@DewiLanglet This is interesting but disturbing. I've been an Associate Editor at a Frontiers journal for a long time, and sometimes review.The article fees are not low but there are standards. I take submissions seriously, reviewers take them seriously, etc. Articles I've worked on or read don't necessarily have the most striking or straightforward results compared to other journals, but it's real science. Mixed feelings about special issues as growth strategy, but result not necessarily bad.
@marshall_0i @DewiLanglet Agree that it depends a lot on journal and editor. I have heard of some bad practices: editors kicking negative reviewers off papers until they find a reviewer willing to publish.
@marshall_0i @jerlich @DewiLanglet
It's a pretty surprising result and suggests to me that people are using a much lower bar for 'predatory' than the old Beall's list criteria. I mean frontiers is one of the top 5 publishers now isn't it?
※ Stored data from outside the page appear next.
/-! ## §9  THEOREM 3.14 AT `U = 1`: the (2.136)₂ member (`∇G`) for `G = Δ_a⁻¹` (assembly) -/

/-- **THEOREM 3.14 AT `U = 1` — THE (2.136)₂ MEMBER (`∇G`) WITH THE FACTOR (3.154) FOR THE GENUINE `k`-LEVEL `G = Δ_a⁻¹` OF TWO NESTED FAMILIES ON
THE V1 TORUS**: `|(∇_ν(G[Ω] − G[Ω′])μ)(x)| ≤ C·(L^k·|c_f|⁻¹)·B·e^{−δ·min(d(y,y′), d′(y,y′))}·e^{−δ·d(y,y′,Ω)}` for `x ∈ B(y)`, `supp μ ⊂ B(y′)`,
`|μ| ≤ B`, `y, y′ ∈ Ω^{(k)}` common top blocks (p38's (2.136)₂ majorant of `∇G` as the outer factor, §1's general engine).
[cite: Balaban1985BackgroundPropagators, Thm 3.14 (3.153)–(3.154) pp.426–427; Balaban1984PropagatorsII, Prop. 2.6 (2.136) p.247, (2.19)–(2.22) p.226] -/
theorem thm314_gradG_flat_V1 (d ℓ : ℕ) (hd : 1 ≤ d + 1) (hL : Odd (ℓ + 1) ∧ 1 < ℓ + 1) {b₀ b₁ : ℝ} (hb₀ : 0 < b₀) (hb₁ : b₀ ≤ b₁) :
    ∃ δ C M₀ : ℝ, ∃ N₀ : ℕ, 0 < δ ∧ 0 < C ∧ 0 < M₀ ∧ 0 < N₀ ∧
      ∀ (m K : ℕ) {Mh k R : ℕ} {P' : Fin (d + 1) → ℕ}
        (hN : ∀ μ, N0 ℓ Mh k P' μ = (PV d ℓ m K hd hL).sitesPerDir 0) (D D' : TDomains d ℓ Mh k P' R) (hk : k ≤ m + K),
        1 ≤ k → ∀ {a : ℕ}, Mh = (ℓ + 1) ^ a → 8 ≤ Mh → 2 * (ℓ + 1) ^ 2 ≤ R → (∀ μ, 5 * (ℓ + 1) ≤ P' μ) → 4 ≤ ℓ →
        M₀ ≤ ((ℓ : ℝ) + 1) * Mh → N₀ + 1 ≤ R * ((ℓ + 1) * Mh) →
        ∀ {cf : ℝ} (hcf : cf ≠ 0) {w : BondIdx (domT hN D hk) → ℝ} (hw : ∀ i, 0 < w i)
          {w' : BondIdx (domT hN D' hk) → ℝ} (hw' : ∀ i', 0 < w' i'),
        GlobalBand b₀ b₁ cf w → GlobalBand b₀ b₁ cf w' →
        (∀ (i : BondIdx (domT hN D hk)) (i' : BondIdx (domT hN D' hk)), i.1 = i'.1 → w i = w' i') →
        ∀ (y : ↥(bset D.toDomains)) (hyD' : y.1 ∈ bset D'.toDomains) (y' : ↥(bset D'.toDomains)) (hy'D : y'.1 ∈ bset D.toDomains),
        y.1.1 = k → y'.1.1 = k →
        ∀ (μ : PBond (PV d ℓ m K hd hL) 0 → ℝ) (B : ℝ), BlockSupp (g := geomT D') (blkV1 hN D') μ y' B →
        ∀ (ν : Fin (d + 1)) (x : PBond (PV d ℓ m K hd hL) 0), blkV1 hN D x = y →
          |(DV ν cf ∘ₗ onFun (GE (domT hN D hk) hcf hw)) μ x - (DV ν cf ∘ₗ onFun (GE (domT hN D' hk) hcf hw')) μ x|
            ≤ C * ((geomT D).len y * |cf|⁻¹ * B)
              * Real.exp (-(δ * min ((geomT D).dist y ⟨y'.1, hy'D⟩) ((geomT D').dist ⟨y.1, hyD'⟩ y')))
              * Real.exp (-(δ * dOmega D D' y.1.2 y'.1.2)) := by
  have hℓ : 1 ≤ ℓ := by have := hL.2; omega
  have hL1 : (1 : ℝ) ≤ (ℓ : ℝ) + 1 := by linarith [(Nat.cast_nonneg ℓ : (0 : ℝ) ≤ ℓ)]
  -- (2.136)₁ for `G = Δ_a⁻¹` (p38), at `α = ½`, `σ = σ₁`
  obtain ⟨σ₁, hσ₁, hT1⟩ := prop26_2136_grad_kLevel_unconditional_pad_V1 d ℓ hd hL hb₀ hb₁
  obtain ⟨A, M₂, hA, hM₂, hG1⟩ := hT1 σ₁ hσ₁ le_rfl (1 / 2) (by norm_num) (by norm_num)
  have hδG0 : 0 < delta3 (1 / 2) (2 * σ₁) := delta3_pos (by norm_num) (by linarith)
  -- the two-family (3.49)₄ difference (gen 19) and the one-family (3.49)₄ (FILE 1) at the printed weights
  have hL2 : (1 : ℝ) < (((ℓ : ℝ) + 1)) ^ 2 := by
    have : (2 : ℝ) ≤ (ℓ : ℝ) + 1 := by
      have : (1 : ℝ) ≤ ℓ := by exact_mod_cast hℓ
      linarith
    nlinarith
  have hamin : 0 < 1 - ((((ℓ : ℝ) + 1)) ^ 2)⁻¹ := by rw [sub_pos]; exact inv_lt_one_of_one_lt₀ hL2
  obtain ⟨hwin, hrec⟩ := B6Prop22KLevelCensus.KIdx.aPrinted_windows hℓ
  obtain ⟨δ₅, C₅, M₅, N₅, hδ₅, hC₅, hM₅, hN₅, h5⟩ :=
    thm314_P_flat_multiLevelTorus d ℓ hℓ (1 - ((((ℓ : ℝ) + 1)) ^ 2)⁻¹) 1 1 1 hamin one_pos
  obtain ⟨ρ, BP, MP, NP, hρ, hBP, hMP, hNP, hPk⟩ := dPd_le d ℓ hℓ
  -- the common rate and the thresholds of (2.60)/(2.61)
  obtain ⟨δ, hδ0, hδG, hδ5, hδρ⟩ : ∃ δ : ℝ, 0 < δ ∧ δ ≤ delta3 (1 / 2) (2 * σ₁) ∧ δ ≤ δ₅ ∧ δ ≤ ρ :=
    ⟨min (delta3 (1 / 2) (2 * σ₁)) (min δ₅ ρ), lt_min hδG0 (lt_min hδ₅ hρ), min_le_left _ _,
      (min_le_right _ _).trans (min_le_left _ _), (min_le_right _ _).trans (min_le_right _ _)⟩
  obtain ⟨Nc, c, hNc, hc, hcon⟩ := consts_260_261 d ℓ hδ0
  have hb₁0 : 0 ≤ b₁ := hb₀.le.trans hb₁
  refine ⟨δ / 4, (Real.sqrt (2 * A) * Real.sqrt ((((d : ℝ) + 1) * c * (C₅ + BP * Real.exp (2 * δ) * (1 + ((ℓ : ℝ) + 1) ^ 2)) + 2 * b₁ * Real.exp (5 / 2 * δ) * (1 + ((ℓ : ℝ) + 1) ^ 2)) * ((ℓ : ℝ) + 1) ^ 2 * c * (A * A)) + 1), max M₂ (max M₅ MP), max Nc (max N₅ NP), by positivity, by positivity, lt_max_of_lt_left hM₂,
    lt_max_of_lt_left hNc, ?_⟩
  intro m K Mh k R P' hN D D' hk hk1 a hMha hM8 hR2 hP5 hℓ4 hM hRN cf hcf w hw w' hw' hwb hwb' hww y hyD' y' hy'D hy hy' μ B hμ ν x hx
  -- sizes
  have hMh1 : 1 ≤ Mh := by omega
  have hMh3 : 3 ≤ Mh := by omega
  have hP1 : ∀ μ, 1 ≤ P' μ := fun μ => le_trans (by omega) (hP5 μ)
  have hP4 : ∀ μ, 4 ≤ P' μ := fun μ => le_trans (by omega) (hP5 μ)
  have hR2' : 2 * (ℓ + 1) ≤ R := le_trans (Nat.mul_le_mul_left 2 (by rw [pow_two]; exact Nat.le_mul_self _)) hR2
  have hRM1 : 1 ≤ R * ((ℓ + 1) * Mh) := le_trans (Nat.le_add_left 1 _) hRN
  have hM2' : M₂ ≤ ((ℓ : ℝ) + 1) * Mh := (le_max_left _ _).trans hM
  have hM5' : M₅ ≤ ((ℓ : ℝ) + 1) * Mh := ((le_max_left _ _).trans (le_max_right _ _)).trans hM
  have hMP' : MP ≤ ((ℓ : ℝ) + 1) * Mh := ((le_max_right _ _).trans (le_max_right _ _)).trans hM
  have hNc' : Nc + 1 ≤ R * ((ℓ + 1) * Mh) := le_trans (Nat.succ_le_succ (le_max_left _ _)) hRN
  have hN5' : N₅ + 1 ≤ R * ((ℓ + 1) * Mh) := le_trans (Nat.succ_le_succ ((le_max_left _ _).trans (le_max_right _ _))) hRN
  have hNP' : NP + 1 ≤ R * ((ℓ + 1) * Mh) := le_trans (Nat.succ_le_succ ((le_max_right _ _).trans (le_max_right _ _))) hRN
  obtain ⟨hthr, h261⟩ := hcon k Mh R P' hMh1 hP1 hNc'
  have hd0 : ∀ s t : ↥(bset D.toDomains), 0 ≤ (geomT D).dist s t := (triangle_refl_nonneg_T D hMh1 hP1).2.2
  have hd0' : ∀ s t : ↥(bset D'.toDomains), 0 ≤ (geomT D').dist s t := (triangle_refl_nonneg_T D' hMh1 hP1).2.2
  -- the (2.136)₁ majorants of the two operators at the common rate
  have hT1D := hG1 m K hN D hk hk1 hMha hM8 hR2 hP5 hℓ4 hM2' hcf hw hwb
  have hT1D' := hG1 m K hN D' hk hk1 hMha hM8 hR2 hP5 hℓ4 hM2' hcf hw' hwb'
  have hφ0 : ∀ a : ↥(bset D.toDomains), 0 ≤ (geomT D).len a * |cf|⁻¹ := fun a => by
    rw [B8Ineq192MultiLevelTorus.geomT_len]; positivity
  have hφ0' : ∀ a : ↥(bset D'.toDomains), 0 ≤ (geomT D').len a * |cf|⁻¹ := fun a => by
    rw [B8Ineq192MultiLevelTorus.geomT_len]; positivity
  have hT : HasMajorant (g := geomT D) (blkV1 hN D) (DV ν cf ∘ₗ onFun (GE (domT hN D hk) hcf hw))
      (fun a b => A * ((geomT D).len a * |cf|⁻¹) * Real.exp (-(δ * (geomT D).dist a b))) :=
    hasMajorant_mono (g := geomT D) (blkV1 hN D) (hT1D.2 ν) fun a b =>
      mul_le_mul_of_nonneg_left (Real.exp_le_exp.2 (neg_le_neg (mul_le_mul_of_nonneg_right hδG (hd0 a b))))
        (mul_nonneg hA (hφ0 a))
  have hT' : HasMajorant (g := geomT D') (blkV1 hN D') (DV ν cf ∘ₗ onFun (GE (domT hN D' hk) hcf hw'))
      (fun a b => A * ((geomT D').len a * |cf|⁻¹) * Real.exp (-(δ * (geomT D').dist a b))) :=
    hasMajorant_mono (g := geomT D') (blkV1 hN D') (hT1D'.2 ν) fun a b =>
      mul_le_mul_of_nonneg_left (Real.exp_le_exp.2 (neg_le_neg (mul_le_mul_of_nonneg_right hδG (hd0' a b))))
        (mul_nonneg hA (hφ0' a))
  have hG' : HasMajorant (g := geomT D') (blkV1 hN D') (onFun (GE (domT hN D' hk) hcf hw'))
      (fun a b => A * pref cf a * Real.exp (-(δ * (geomT D').dist a b))) :=
    hasMajorant_mono (g := geomT D') (blkV1 hN D') hT1D'.1 fun a b =>
      mul_le_mul_of_nonneg_left (Real.exp_le_exp.2 (neg_le_neg (mul_le_mul_of_nonneg_right hδG (hd0' a b))))
        (mul_nonneg hA (pref_nonneg _ _))
  have hres : DV ν cf ∘ₗ onFun (GE (domT hN D hk) hcf hw) - DV ν cf ∘ₗ onFun (GE (domT hN D' hk) hcf hw')
      = (DV ν cf ∘ₗ onFun (GE (domT hN D hk) hcf hw)) ∘ₗ (VP hN D D' cf + VQ hN D D' hk w w') ∘ₗ onFun (GE (domT hN D' hk) hcf hw') := by
    rw [← LinearMap.comp_sub, onFun_GE_sub hN D D' hk hℓ hMh1 hP1 hcf hw hw', ← LinearMap.comp_assoc]
  have hφ : (fun a : ↥(bset D'.toDomains) => (geomT D').len a * |cf|⁻¹) ⟨y.1, hyD'⟩ = (geomT D).len y * |cf|⁻¹ := rfl
  -- the two-family (3.49)₄ difference at the common rate
  have hΔ : ∀ (p q : ℕ × (Fin (d + 1) → ℤ)) (hpD : p ∈ bset D.toDomains) (hpD' : p ∈ bset D'.toDomains)
      (hqD : q ∈ bset D.toDomains) (hqD' : q ∈ bset D'.toDomains), p.1 = k → q.1 = k →
      ∀ (x x' : ↥(boxDom (N0 ℓ Mh k P'))), blkOf D.toDomains x = ⟨p, hpD⟩ → blkOf D.toDomains x' = ⟨q, hqD⟩ →
      ∀ μ ν : Fin (d + 1), |dPd D μ ν x x' - dPd D' μ ν x x'|
        ≤ C₅ * ((((ℓ : ℝ) + 1) ^ k) ^ 2)⁻¹ * ((((ℓ : ℝ) + 1) ^ k) ^ (d + 1))⁻¹
          * Real.exp (-(δ * min ((geomT D).dist ⟨p, hpD⟩ ⟨q, hqD⟩) ((geomT D').dist ⟨p, hpD'⟩ ⟨q, hqD'⟩)))
          * Real.exp (-(δ * dOmega D D' p.2 q.2)) := by
    intro p q hpD hpD' hqD hqD' hp hq x₁ x₂ hx₁ hx₂ μ₁ ν₁
    obtain ⟨-, -, -, h4⟩ := h5 k Mh R hMh3 hM5' hR2' hN5' P' hP1 hP4 D D' (aPrinted ℓ 1) (fun _ => 1) hwin
      (fun i _ => ⟨le_rfl, le_rfl⟩) hrec p q hpD hpD' hqD hqD' hp hq x₁ x₂ hx₁ hx₂
    have h := h4 μ₁ ν₁
    rw [member4_eq_dPd, member4_eq_dPd] at h
    refine h.trans ?_
    have h0 : 0 ≤ C₅ * ((((ℓ : ℝ) + 1) ^ k) ^ 2)⁻¹ * ((((ℓ : ℝ) + 1) ^ k) ^ (d + 1))⁻¹ := by positivity
    have hm0 : 0 ≤ min ((geomT D).dist ⟨p, hpD⟩ ⟨q, hqD⟩) ((geomT D').dist ⟨p, hpD'⟩ ⟨q, hqD'⟩) := le_min (hd0 _ _) (hd0' _ _)
    have hΩ0 : 0 ≤ dOmega D D' p.2 q.2 := dOmega_nonneg D D' _ _
    have e1 : Real.exp (-(δ₅ * min ((geomT D).dist ⟨p, hpD⟩ ⟨q, hqD⟩) ((geomT D').dist ⟨p, hpD'⟩ ⟨q, hqD'⟩)))
        ≤ Real.exp (-(δ * min ((geomT D).dist ⟨p, hpD⟩ ⟨q, hqD⟩) ((geomT D').dist ⟨p, hpD'⟩ ⟨q, hqD'⟩))) :=
      Real.exp_le_exp.2 (neg_le_neg (mul_le_mul_of_nonneg_right hδ5 hm0))
    have e2 : Real.exp (-(δ₅ * dOmega D D' p.2 q.2)) ≤ Real.exp (-(δ * dOmega D D' p.2 q.2)) :=
      Real.exp_le_exp.2 (neg_le_neg (mul_le_mul_of_nonneg_right hδ5 hΩ0))
    exact mul_le_mul (mul_le_mul_of_nonneg_left e1 h0) e2 (Real.exp_pos _).le (mul_nonneg h0 (Real.exp_pos _).le)
  -- the one-family (3.49)₄ bounds at the common rate
  have hPD : ∀ (μ ν : Fin (d + 1)) (x x' : ↥(boxDom (N0 ℓ Mh k P'))),
      |dPd D μ ν x x'| ≤ BP * ((((ℓ : ℝ) + 1) ^ D.lev x.1) ^ 2)⁻¹ * (W D.toDomains (blkOf D.toDomains x'))⁻¹ *
        Real.exp (-(δ * (geomT D).dist (blkOf D.toDomains x) (blkOf D.toDomains x'))) := by
    intro μ₁ ν₁ x₁ x₂
    refine (hPk k Mh R hMh3 hMP' hR2' hNP' P' hP4 D μ₁ ν₁ x₁ x₂).trans ?_
    have hW0 : 0 < W D.toDomains (blkOf D.toDomains x₂) := W_pos _ _
    exact mul_le_mul_of_nonneg_left (Real.exp_le_exp.2 (neg_le_neg (mul_le_mul_of_nonneg_right hδρ (hd0 _ _)))) (by positivity)
  have hPD' : ∀ (μ ν : Fin (d + 1)) (x x' : ↥(boxDom (N0 ℓ Mh k P'))),
      |dPd D' μ ν x x'| ≤ BP * ((((ℓ : ℝ) + 1) ^ D'.lev x.1) ^ 2)⁻¹ * (W D'.toDomains (blkOf D'.toDomains x'))⁻¹ *
        Real.exp (-(δ * (geomT D').dist (blkOf D'.toDomains x) (blkOf D'.toDomains x'))) := by
    intro μ₁ ν₁ x₁ x₂
    refine (hPk k Mh R hMh3 hMP' hR2' hNP' P' hP4 D' μ₁ ν₁ x₁ x₂).trans ?_
    have hW0 : 0 < W D'.toDomains (blkOf D'.toDomains x₂) := W_pos _ _
    exact mul_le_mul_of_nonneg_left (Real.exp_le_exp.2 (neg_le_neg (mul_le_mul_of_nonneg_right hδρ (hd0' _ _)))) (by positivity)
  -- the weights
  have hw0 : ∀ i, 0 ≤ w i := fun i => (hw i).le
  have hw0' : ∀ i', 0 ≤ w' i' := fun i' => (hw' i').le
  have hwB := fun i => w_le_of_band hN D hk hcf hwb i
  have hwB' := fun i' => w_le_of_band hN D' hk hcf hwb' i'
  -- FILE 2's abstract theorem
  have hmain := resolvent_diff_bound_gen hN D D' hk hk1 hMh1 hP1 hRM1 hδ0.le hcf hC₅.le hBP.le hb₁0 hA hμ.nonneg hc hthr (h261 D) (h261 D')
    hΔ hPD hPD' hw0 hw0' hwB hwB' hww hA (φ := fun a => (geomT D).len a * |cf|⁻¹) (φ' := fun a => (geomT D').len a * |cf|⁻¹)
    hφ0 hT hT' hG' hres hy hyD' hy' hy'D hφ hμ x hx
  refine hmain.trans ?_
  -- the rates `½δ`, `¼δ` weakened to `δ/4`, the constant enlarged by `1`
  have hF : 0 ≤ (geomT D).len y * |cf|⁻¹ * B := mul_nonneg (hφ0 y) hμ.nonneg
  have hm0 : 0 ≤ min ((geomT D).dist y ⟨y'.1, hy'D⟩) ((geomT D').dist ⟨y.1, hyD'⟩ y') := le_min (hd0 _ _) (hd0' _ _)
  have e1 : Real.exp (-(1 / 2 * δ * min ((geomT D).dist y ⟨y'.1, hy'D⟩) ((geomT D').dist ⟨y.1, hyD'⟩ y')))
      ≤ Real.exp (-(δ / 4 * min ((geomT D).dist y ⟨y'.1, hy'D⟩) ((geomT D').dist ⟨y.1, hyD'⟩ y'))) :=
    Real.exp_le_exp.2 (by nlinarith [mul_nonneg hδ0.le hm0])
  have e2 : Real.exp (-(1 / 4 * δ * dOmega D D' y.1.2 y'.1.2)) = Real.exp (-(δ / 4 * dOmega D D' y.1.2 y'.1.2)) := by
    congr 1; ring
  have hK0 : 0 ≤ Real.sqrt (2 * A) * Real.sqrt ((((d : ℝ) + 1) * c * (C₅ + BP * Real.exp (2 * δ) * (1 + ((ℓ : ℝ) + 1) ^ 2)) + 2 * b₁ * Real.exp (5 / 2 * δ) * (1 + ((ℓ : ℝ) + 1) ^ 2)) * ((ℓ : ℝ) + 1) ^ 2 * c * (A * A)) :=
    mul_nonneg (Real.sqrt_nonneg _) (Real.sqrt_nonneg _)
  have hK1 : Real.sqrt (2 * A) * Real.sqrt ((((d : ℝ) + 1) * c * (C₅ + BP * Real.exp (2 * δ) * (1 + ((ℓ : ℝ) + 1) ^ 2)) + 2 * b₁ * Real.exp (5 / 2 * δ) * (1 + ((ℓ : ℝ) + 1) ^ 2)) * ((ℓ : ℝ) + 1) ^ 2 * c * (A * A)) ≤ (Real.sqrt (2 * A) * Real.sqrt ((((d : ℝ) + 1) * c * (C₅ + BP * Real.exp (2 * δ) * (1 + ((ℓ : ℝ) + 1) ^ 2)) + 2 * b₁ * Real.exp (5 / 2 * δ) * (1 + ((ℓ : ℝ) + 1) ^ 2)) * ((ℓ : ℝ) + 1) ^ 2 * c * (A * A)) + 1) := le_add_of_nonneg_right zero_le_one
  rw [e2]
  exact mul_le_mul (mul_le_mul (mul_le_mul_of_nonneg_right hK1 hF) e1 (Real.exp_pos _).le
    (mul_nonneg (hK0.trans hK1) hF)) le_rfl (Real.exp_pos _).le
    (mul_nonneg (mul_nonneg (hK0.trans hK1) hF) (Real.exp_pos _).le)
I've published in Frontiers in sustainable food systems and really liked the dynamic review process.
@ErikDee @jerlich @DewiLanglet Yeah. None of us would view a one-sentence popup poll on social media as a valid scientific instrument 🙂, but that 27 people (63 * 0.43) who know what Frontiers is were willing to chose "predatory" makes me think the bar was low at the moment they responded, or they were partly joking, or maybe neither but they'd had particularly bad experiences. Earlier comments about pushing special issues seems to reflect a real concern I wouldn't use "predatory" for that.
@jerlich @DewiLanglet Wow, didn't know about that. In theory I guess that could happen at any journal, but the Frontiers interface and the way it can suggest reviewers could make it easier. If it's an associate editor doing that, I wonder whether the section editor knows and approves. Obviously shouldn't happen.